En 1922, W. Averell Harriman s’était rendu à Berlin pour établir la filiale berlinoise de W.A. Harriman & Co. Selon des enquêteurs du gouvernement américain, « à un certain moment avant 1924 », Harriman et Thyssen s’étaient mis d’accord pour créer une banque de Thyssen à New York. C’est ainsi qu’en 1924, fut créée la Union Banking Corp., en tant qu’entité dans les bureaux new-yorkais de W.A. Harriman & Co. appartenant à la Bank voor Handel en Scheepvaart (BHS) aux Pays-Bas, qui appartenait à Thyssen. Prescott Bush, le grand-père de George W., fut nommé vice-président de W.A. Harriman & Co. en 1926, la même année où fut créée la Vereinigte Stahlwerke avec l’aide de Dillon, Read.

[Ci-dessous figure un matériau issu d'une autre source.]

import Mathlib
import HarnessLib
import Summits.Ventures.LatticeQCDFlow.Exactness.DoeblinObservables
import Summits.Ventures.LatticeQCDFlow.Exactness.MetropolisSweepConvergence

/-!
# Setwise-close Markov kernels stay close under composition: the error of an approximate update accumulates at most additively along a run

HONEST FRAMING: exact (Metropolis-corrected) sampling algorithms for lattice gauge theory;
figures of merit are autocorrelation/cost numbers at stated couplings and volumes; no
continuum-physics claim.

Venture `LatticeQCDFlow` (cell pub-lqcd), topic `Exactness`, FANOUT row 9 (eng-latcore).  NEW WORK of the
cell over the tree (`DoeblinObservables.abs_integral_sub_integral_le_of_setwise`: a setwise bound controls
every `[0,1]`-valued observable; `InvariantComposition.nHit`) and Mathlib; nothing is cited as a fact; no
number is claimed.  Companion of `RejectionSamplingCap.lean` / `RejectionSamplingCapMixture.lean`: there a rejection loop
capped at `c` rounds is shown to be within `rᶜ` of the exact draw in total variation; this file is the bookkeeping that
carries such a per-update bound through a sweep and a run.

Setwise closeness "`|κ(x, A) − κ'(x, A)| ≤ δ` for every state `x` and every measurable `A`" is written out in
every statement (no predicate is introduced).
* `comp_real_apply` — `(η ∘ₖ κ)(x, A) = ∫ η(y, A) κ(x, dy)` in real numbers.
* **`tvClose_comp`** — `κ, κ'` setwise `δ₁`-close and `η, η'` setwise `δ₂`-close (Markov) ⇒ `η ∘ₖ κ` and
  `η' ∘ₖ κ'` setwise `(δ₁ + δ₂)`-close: errors ADD along a composition.
* **`tvClose_nHit`** — setwise `δ`-close ⇒ the `t`-th powers are setwise `t·δ`-close, every `t`.
* **`tvClose_bind`** — from any initial probability law `μ`: `|μκᵗ(A) − μκ'ᵗ(A)| ≤ t·δ`.
* **`abs_invariant_sub_invariant_le`** — BIAS AT EQUILIBRIUM: if `κ` is Doeblin (`ε•ν ≤ κ(x,·)`) with invariant
  probability law `π` and `κ'` is setwise `δ`-close with ANY invariant probability law `π'`, then
  `|π'(A) − π(A)| ≤ t·δ + (1 − ε)ᵗ` for every `t` (the tree's `uniformlyErgodic_of_minorised` + `tvClose_bind`).
* `tvClose_of_map` — deterministic post-processing does not increase the distance: if
  `κ(x, ·) = ν(x, ·) ∘ Φₓ⁻¹` and `κ'(x, ·) = ν'(x, ·) ∘ Φₓ⁻¹` with `ν, ν'` setwise `δ`-close, so are `κ, κ'`
  (a link update is a measurable function of the configuration and the inner draw).

Reading for the engine (value-free): if ONE link update as coded is within `δ` of the exact heat-bath hit
uniformly in the configuration (capped inner draw: `δ = rᶜ`, `RejectionSamplingCapMixture.lean`), then a sweep of
`m` hits is within `m·δ` of the exact sweep and `t` sweeps within `t·m·δ`, from every initial law, in
total variation; and any stationary law of the sweep as coded is within `inf_t (t·m·δ + (1 − ε)ᵗ)` of the
exact Gibbs law whenever the exact sweep is Doeblin with constant `ε` (the tree's heat-bath sweeps are).  NOT CLAIMED: any value of `δ` for the engine's proposals; anything about floating point.
-/

noncomputable section

namespace Summit.Ventures.LatticeQCDFlow.Exactness

open MeasureTheory ProbabilityTheory ProbabilityTheory.Kernel Set
open scoped ENNReal

variable {Ω : Type*} [MeasurableSpace Ω]

/-! Setwise closeness of two kernels, uniformly in the state, is written out as
`∀ x A, MeasurableSet A → |κ(x, A) − κ'(x, A)| ≤ δ` throughout (no predicate is introduced). -/

section Comp

variable {κ κ' η η' : Kernel Ω Ω} [IsMarkovKernel κ] [IsMarkovKernel κ'] [IsMarkovKernel η] [IsMarkovKernel η']
  {δ δ₁ δ₂ : ℝ}

/-- The composite evaluated on a set, in real numbers: `(η ∘ₖ κ)(x, A) = ∫ η(y, A) κ(x, dy)`. -/
theorem comp_real_apply (η κ : Kernel Ω Ω) [IsMarkovKernel η] (x : Ω) {A : Set Ω} (hA : MeasurableSet A) :
    ((η ∘ₖ κ) x).real A = ∫ y, (η y).real A ∂(κ x) := by
  rw [measureReal_def, Kernel.comp_apply' _ _ _ hA]
  simp_rw [measureReal_def]
  exact (integral_toReal ((Kernel.measurable_coe η hA).aemeasurable) (ae_of_all _ fun y => measure_lt_top _ _)).symm

/-- **ERRORS ADD ALONG A COMPOSITION**: if `κ, κ'` are setwise `δ₁`-close and `η, η'` setwise `δ₂`-close
(all Markov), then `η ∘ₖ κ` and `η' ∘ₖ κ'` are setwise `(δ₁ + δ₂)`-close. -/
theorem tvClose_comp (hκ : ∀ (x : Ω) (A : Set Ω), MeasurableSet A → |(κ x).real A - (κ' x).real A| ≤ δ₁)
    (hη : ∀ (x : Ω) (A : Set Ω), MeasurableSet A → |(η x).real A - (η' x).real A| ≤ δ₂) :
    ∀ (x : Ω) (A : Set Ω), MeasurableSet A → |((η ∘ₖ κ) x).real A - ((η' ∘ₖ κ') x).real A| ≤ δ₁ + δ₂ := by
  intro x A hA
  rw [comp_real_apply η κ x hA, comp_real_apply η' κ' x hA]
  have hg : Measurable fun y => (η y).real A := (Kernel.measurable_coe η hA).ennreal_toReal
  have hg' : Measurable fun y => (η' y).real A := (Kernel.measurable_coe η' hA).ennreal_toReal
  -- change the driving kernel: a setwise bound controls the `[0,1]`-valued observable `y ↦ η(y, A)`
  have h1 : |∫ y, (η y).real A ∂(κ x) - ∫ y, (η y).real A ∂(κ' x)| ≤ δ₁ :=
    abs_integral_sub_integral_le_of_setwise (fun B hB => hκ x B hB) hg (fun y => measureReal_nonneg)
      (fun y => measureReal_le_one)
  -- change the integrand: pointwise within `δ₂`
  have hint : ∀ (f : Ω → ℝ), Measurable f → (∀ y, |f y| ≤ 1) → Integrable f (κ' x) := fun f hf hb =>
    (integrable_const (1 : ℝ)).mono' hf.aestronglyMeasurable (ae_of_all _ fun y => by
      rw [Real.norm_eq_abs]; exact hb y)
  have h2 : |∫ y, (η y).real A ∂(κ' x) - ∫ y, (η' y).real A ∂(κ' x)| ≤ δ₂ := by
    rw [← integral_sub (hint _ hg fun y => by rw [abs_of_nonneg measureReal_nonneg]; exact measureReal_le_one)
      (hint _ hg' fun y => by rw [abs_of_nonneg measureReal_nonneg]; exact measureReal_le_one), ← Real.norm_eq_abs]
    calc ‖∫ y, ((η y).real A - (η' y).real A) ∂(κ' x)‖ ≤ δ₂ * (κ' x).real univ :=
          norm_integral_le_of_norm_le_const (ae_of_all _ fun y => by rw [Real.norm_eq_abs]; exact hη y A hA)
      _ = δ₂ := by rw [probReal_univ, mul_one]
  calc |∫ y, (η y).real A ∂(κ x) - ∫ y, (η' y).real A ∂(κ' x)|
      = |(∫ y, (η y).real A ∂(κ x) - ∫ y, (η y).real A ∂(κ' x)) +
          (∫ y, (η y).real A ∂(κ' x) - ∫ y, (η' y).real A ∂(κ' x))| := by ring_nf
    _ ≤ δ₁ + δ₂ := (abs_add_le _ _).trans (add_le_add h1 h2)

/-- **THE ERROR OF AN APPROXIMATE UPDATE ACCUMULATES AT MOST ADDITIVELY**: setwise `δ`-close Markov kernels
have setwise `t·δ`-close `t`-th powers. -/
theorem tvClose_nHit (h : ∀ (x : Ω) (A : Set Ω), MeasurableSet A → |(κ x).real A - (κ' x).real A| ≤ δ) :
    ∀ t : ℕ, ∀ (x : Ω) (A : Set Ω), MeasurableSet A → |(nHit κ t x).real A - (nHit κ' t x).real A| ≤ t * δ
  | 0 => by
      intro x A hA
      rw [nHit_zero, nHit_zero, sub_self, abs_zero, Nat.cast_zero, zero_mul]
  | t + 1 => by
      haveI : IsMarkovKernel (nHit κ t) := isMarkovKernel_nHit _ _
      haveI : IsMarkovKernel (nHit κ' t) := isMarkovKernel_nHit _ _
      have hrec := tvClose_nHit h t
      rw [nHit_succ, nHit_succ, Nat.cast_succ, add_mul, one_mul]
      exact tvClose_comp hrec h

/-- **… from any initial probability law**: `|μκᵗ(A) − μκ'ᵗ(A)| ≤ t·δ`. -/
theorem tvClose_bind (h : ∀ (x : Ω) (A : Set Ω), MeasurableSet A → |(κ x).real A - (κ' x).real A| ≤ δ)
    (μ : Measure Ω) [IsProbabilityMeasure μ] (t : ℕ) {A : Set Ω}
    (hA : MeasurableSet A) :
    |(μ.bind (nHit κ t)).real A - (μ.bind (nHit κ' t)).real A| ≤ t * δ := by
  haveI : IsMarkovKernel (nHit κ t) := isMarkovKernel_nHit _ _
  haveI : IsMarkovKernel (nHit κ' t) := isMarkovKernel_nHit _ _
  have hreal : ∀ (ξ : Kernel Ω Ω) [IsMarkovKernel ξ], (μ.bind ξ).real A = ∫ y, (ξ y).real A ∂μ := fun ξ _ => by
    rw [measureReal_def, Measure.bind_apply hA (Kernel.aemeasurable ξ)]
    simp_rw [measureReal_def]
    exact (integral_toReal ((Kernel.measurable_coe ξ hA).aemeasurable) (ae_of_all _ fun y => measure_lt_top _ _)).symm
  have hint : ∀ (ξ : Kernel Ω Ω) [IsMarkovKernel ξ], Integrable (fun y => (ξ y).real A) μ := fun ξ _ =>
    (integrable_const (1 : ℝ)).mono' ((Kernel.measurable_coe ξ hA).ennreal_toReal.aestronglyMeasurable)
      (ae_of_all _ fun y => by
        rw [Real.norm_eq_abs, abs_of_nonneg measureReal_nonneg]; exact measureReal_le_one)
  rw [hreal, hreal, ← integral_sub (hint _) (hint _), ← Real.norm_eq_abs]
  calc ‖∫ y, ((nHit κ t y).real A - (nHit κ' t y).real A) ∂μ‖ ≤ (t * δ) * μ.real univ :=
        norm_integral_le_of_norm_le_const (ae_of_all _ fun y => by
          rw [Real.norm_eq_abs]; exact tvClose_nHit h t y A hA)
    _ = t * δ := by rw [probReal_univ, mul_one]

end Comp

/-! ## The stationary law of an approximate update is close to the exact one -/

section Stationary

variable {κ κ' : Kernel Ω Ω} [IsMarkovKernel κ] [IsMarkovKernel κ'] {δ : ℝ}

/-- **BIAS AT EQUILIBRIUM**: `κ` Markov with a Doeblin minorant `ε • ν ≤ κ(x, ·)` and invariant probability law
`π`; `κ'` Markov, setwise `δ`-close to `κ` uniformly in the state, with ANY invariant probability law `π'`.
Then for every `t` and every measurable `A`: `|π'(A) − π(A)| ≤ t·δ + (1 − ε)ᵗ` — the law an approximate
update actually samples is within `inf_t (t·δ + (1 − ε)ᵗ)` of the exact target. -/
theorem abs_invariant_sub_invariant_le
    (h : ∀ (x : Ω) (A : Set Ω), MeasurableSet A → |(κ x).real A - (κ' x).real A| ≤ δ)
    {ν : Measure Ω} [IsProbabilityMeasure ν] {ε : ℝ≥0∞} (hmin : ∀ x, ε • ν ≤ κ x)
    {π π' : Measure Ω} [IsProbabilityMeasure π] [IsProbabilityMeasure π'] (hπ : Invariant κ π)
    (hπ' : Invariant κ' π') (t : ℕ) {A : Set Ω} (hA : MeasurableSet A) :
    |π'.real A - π.real A| ≤ t * δ + (1 - ε.toReal) ^ t := by
  have hfix : π'.bind (nHit κ' t) = π' := (invariant_nHit hπ' t).def
  have h1 := tvClose_bind h π' t hA
  rw [hfix] at h1
  have h2 := uniformlyErgodic_of_minorised hmin hπ π' t A
  rw [← bind_nHit (κ := κ) π' t] at h2
  calc |π'.real A - π.real A|
      ≤ |π'.real A - (π'.bind (nHit κ t)).real A| + |(π'.bind (nHit κ t)).real A - π.real A| := abs_sub_le _ _ _
    _ ≤ t * δ + (1 - ε.toReal) ^ t := add_le_add (by rw [abs_sub_comm]; exact h1) h2

end Stationary

section Map

variable {D : Type*} [MeasurableSpace D]

/-- **DETERMINISTIC POST-PROCESSING DOES NOT INCREASE THE DISTANCE**: if the update is a measurable
function `Φₓ` of the state and of an inner draw whose laws `ν(x, ·)`, `ν'(x, ·)` are setwise `δ`-close
for every `x`, the resulting kernels are setwise `δ`-close. -/
theorem tvClose_of_map {κ κ' : Kernel Ω Ω} {ν ν' : Ω → Measure D} {Φ : Ω → D → Ω} {δ : ℝ}
    (hΦ : ∀ x, Measurable (Φ x)) (hν : ∀ (x : Ω) (B : Set D), MeasurableSet B → |(ν x).real B - (ν' x).real B| ≤ δ)
    (hκ : ∀ x, κ x = (ν x).map (Φ x)) (hκ' : ∀ x, κ' x = (ν' x).map (Φ x)) :
    ∀ (x : Ω) (A : Set Ω), MeasurableSet A → |(κ x).real A - (κ' x).real A| ≤ δ := by
  intro x A hA
  rw [hκ x, hκ' x, measureReal_def, measureReal_def, Measure.map_apply (hΦ x) hA, Measure.map_apply (hΦ x) hA,
    ← measureReal_def, ← measureReal_def]
  exact hν x _ (hΦ x hA)

end Map

end Summit.Ventures.LatticeQCDFlow.Exactness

Après la guerre, Fritz Thyssen déclara aux enquêteurs alliés :

« En 1930 ou 1931 (…) j’ai dit à [l’adjoint d’Hitler Rudolf] Hess (…) que j’allais arranger un crédit pour lui avec une banque hollandaise à Rotterdam, la Banque commerciale et maritime [Bank voor Handel en Scheepvaart]. J’ai organisé le crédit, (…) il devait le rembourser en trois ans. (…) J’ai choisi une banque hollandaise car dans ma position, je ne voulais pas être mêlé à des banques allemandes, et parce que je pensais qu’il valait mieux faire des affaires avec une banque hollandaise, et que je tiendrais les nazis un peu plus en mains. (…)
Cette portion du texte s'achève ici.